Lower latency associative scan option

[oliverdutton]

In one of my problems the implementation was bottlenecked by a cumulative matmul. JAX has a handy implemention of a work-efficient associative scan for this lax.associative_scan. This reduces the procedure from N steps to 2 log_2{N}-2 steps. There is a work-inefficient implementation that reduces this to log_2{N} steps, shown below which is faster for small problem sizes where the GPU is not saturated.

Would anyone else be interested in having a work-inefficient option in the lax.associative scan? If so I can put together a pull request.

see https://developer.nvidia.com/gpugems/gpugems3/part-vi-gpu-computing/chapter-39-parallel-prefix-sum-scan-cuda, http://www.cs.cmu.edu/~guyb/papers/Ble93.pdf, https://en.wikipedia.org/wiki/Prefix_sum

import jax
from functools import partial
from jax import numpy as jnp, lax, random, jit
slice_in_dim = jax.lax.slice_in_dim

def sequential(operator, x):
    def _body(prev_cumulative, elem):
        cumulative = operator(prev_cumulative, elem)
        return cumulative, cumulative
    _, y = jax.lax.scan(
        f=lambda carry,x: _body(carry, x),
        init=x[0],
        xs=x[1:]
    )
    return jnp.concatenate([x[:1], y])

def work_inefficient_all_prefix_sum(operator, x):
    with jax.ensure_compile_time_eval():
        # Hillis, W. D. and Steele, G. L. (1986). Data parallel algorithms. Communications of the ACM, 29(12), 1170–1183
        # log_2{n} steps
        n = x.shape[0]
        j_max = jnp.ceil(jnp.log2(n)).astype(int)

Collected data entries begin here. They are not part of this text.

/-! ## §4 ★★ The four law-response engines, AE editions (no `w′` witness, no pointwise-in-`s` differentiability; kernels `∀ᵐ s`) -/

/-- ★★ **LAW EDGE OF A FROZEN-INTEGRAND MEAN, AE EDITION** (conclusion = ✓`abs_normMean_one_sub_zero_le_of_lip`'s; binders: its `hmeas'`∕`hdiff` DELETED, `hmeas` ↦ joint
measurability, kernel `∀ᵐ s` with the score `deriv (w · z) s`). [folklore] -/
theorem abs_normMean_one_sub_zero_le_of_lip_ae [SFinite τ] {w : ℝ → Z → ℝ} {G : Z → ℝ} {U : Set ℝ} (hU : IsOpen U) (hUI : Icc (0:ℝ) 1 ⊆ U)
    (hG : AEStronglyMeasurable G τ) (hwm : Measurable (fun p : ℝ × Z => w p.1 p.2))
    (hint : ∀ s ∈ Icc (0:ℝ) 1, Integrable (w s) τ) (hintG : ∀ s ∈ Icc (0:ℝ) 1, Integrable (fun z => G z * w s z) τ)
    {bound : Z → ℝ} (hlip : ∀ᵐ z ∂τ, LipschitzOnWith (Real.nnabs (bound z)) (fun s => w s z) U) (hbint : Integrable bound τ)
    {boundG : Z → ℝ} (hlipG : ∀ᵐ z ∂τ, LipschitzOnWith (Real.nnabs (boundG z)) (fun s => G z * w s z) U) (hbGint : Integrable boundG τ)
    (hZ : ∀ s ∈ Icc (0:ℝ) 1, ∫ z, w s z ∂τ ≠ 0) {ℓ : ℝ}
    (hcov : ∀ᵐ s ∂(volume : Measure ℝ), s ∈ Icc (0:ℝ) 1 →
      |(∫ z, G z * deriv (fun s => w s z) s ∂τ) / (∫ z, w s z ∂τ)
        - ((∫ z, G z * w s z ∂τ) / (∫ z, w s z ∂τ)) * ((∫ z, deriv (fun s => w s z) s ∂τ) / (∫ z, w s z ∂τ))| ≤ ℓ) :
    |(∫ z, G z * w 1 z ∂τ) / (∫ z, w 1 z ∂τ) - (∫ z, G z * w 0 z ∂τ) / (∫ z, w 0 z ∂τ)| ≤ ℓ := by
  have hmeas : ∀ s, AEStronglyMeasurable (w s) τ := aestronglyMeasurable_section hwm
  have hD := ae_ae_hasDerivAt_deriv_of_lipschitzOn hU hUI τ hwm hlip
  refine abs_sub_le_of_ac_of_ae_hasDerivAt (ac_normMean_of_lip hUI hint hintG hlip hbint hlipG hbGint hZ) ?_ hcov
  filter_upwards [hD] with s hs hsI
  have hd := hs hsI
  exact hasDerivAt_normMean_of_lip (w'₀ := fun z => deriv (fun s => w s z) s) (hU.mem_nhds (hUI hsI)) hG hmeas (hint s hsI) (hintG s hsI)
    (aestronglyMeasurable_deriv_of_ae_hasDerivAt hmeas hd) hlip hbint hlipG hbGint hd (hZ s hsI)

        l = slice_in_dim(x, 0   ,n-2**0)
        r = slice_in_dim(x, 2**0,n)
        for j in range(0,j_max-1):
            prev_l=l
            n = r.shape[0]
            r_ = operator(l, r)
            l_max = 2**j
            r_max = 2**(j+1)
            if r_max > n:
                l_max = l_max-r_max+n
                l = slice_in_dim(l, 0, l_max)
            else:
                l = jnp.concatenate([slice_in_dim(l, 0, 2**j), slice_in_dim(r_, 0, n-2**(j+1))])
            r = slice_in_dim(r_, 2**j, n)
        n = r.shape[0]
        final_r_ = operator(slice_in_dim(l, 0, n), r)
        return jnp.concatenate([slice_in_dim(prev_l, 0, 2**j), slice_in_dim(r_, 0, 2**j), final_r_])

key = random.PRNGKey(42)
x = random.uniform(key, (500,3,3))
x  /= jnp.linalg.norm(x, axis=(-1,-2), keepdims=True) # not real normalisation, but means 
operator = lambda x,y: jnp.matmul(y,x)

functions = {
    'sequential': sequential,
    'work-efficient': lax.associative_scan,
    'work-inefficient': work_inefficient_all_prefix_sum
}
for name, f in functions.items():
    print(name)
    f = jit(partial(f, operator))
    inputs = (x,)
    _ = jax.block_until_ready(f(*inputs)) # Compile once
    timings = %timeit -n 10 -r 10 -o _ = jax.block_until_ready(f(*inputs))


## output
sequential
8.59 ms ± 837 µs per loop (mean ± std. dev. of 10 runs, 10 loops each)
work-efficient
214 µs ± 2.57 µs per loop (mean ± std. dev. of 10 runs, 10 loops each)
work-inefficient
141 µs ± 2.48 µs per loop (mean ± std. dev. of 10 runs, 10 loops each)

[carlosgmartin]

Looks like a lot of people would be interested (myself included).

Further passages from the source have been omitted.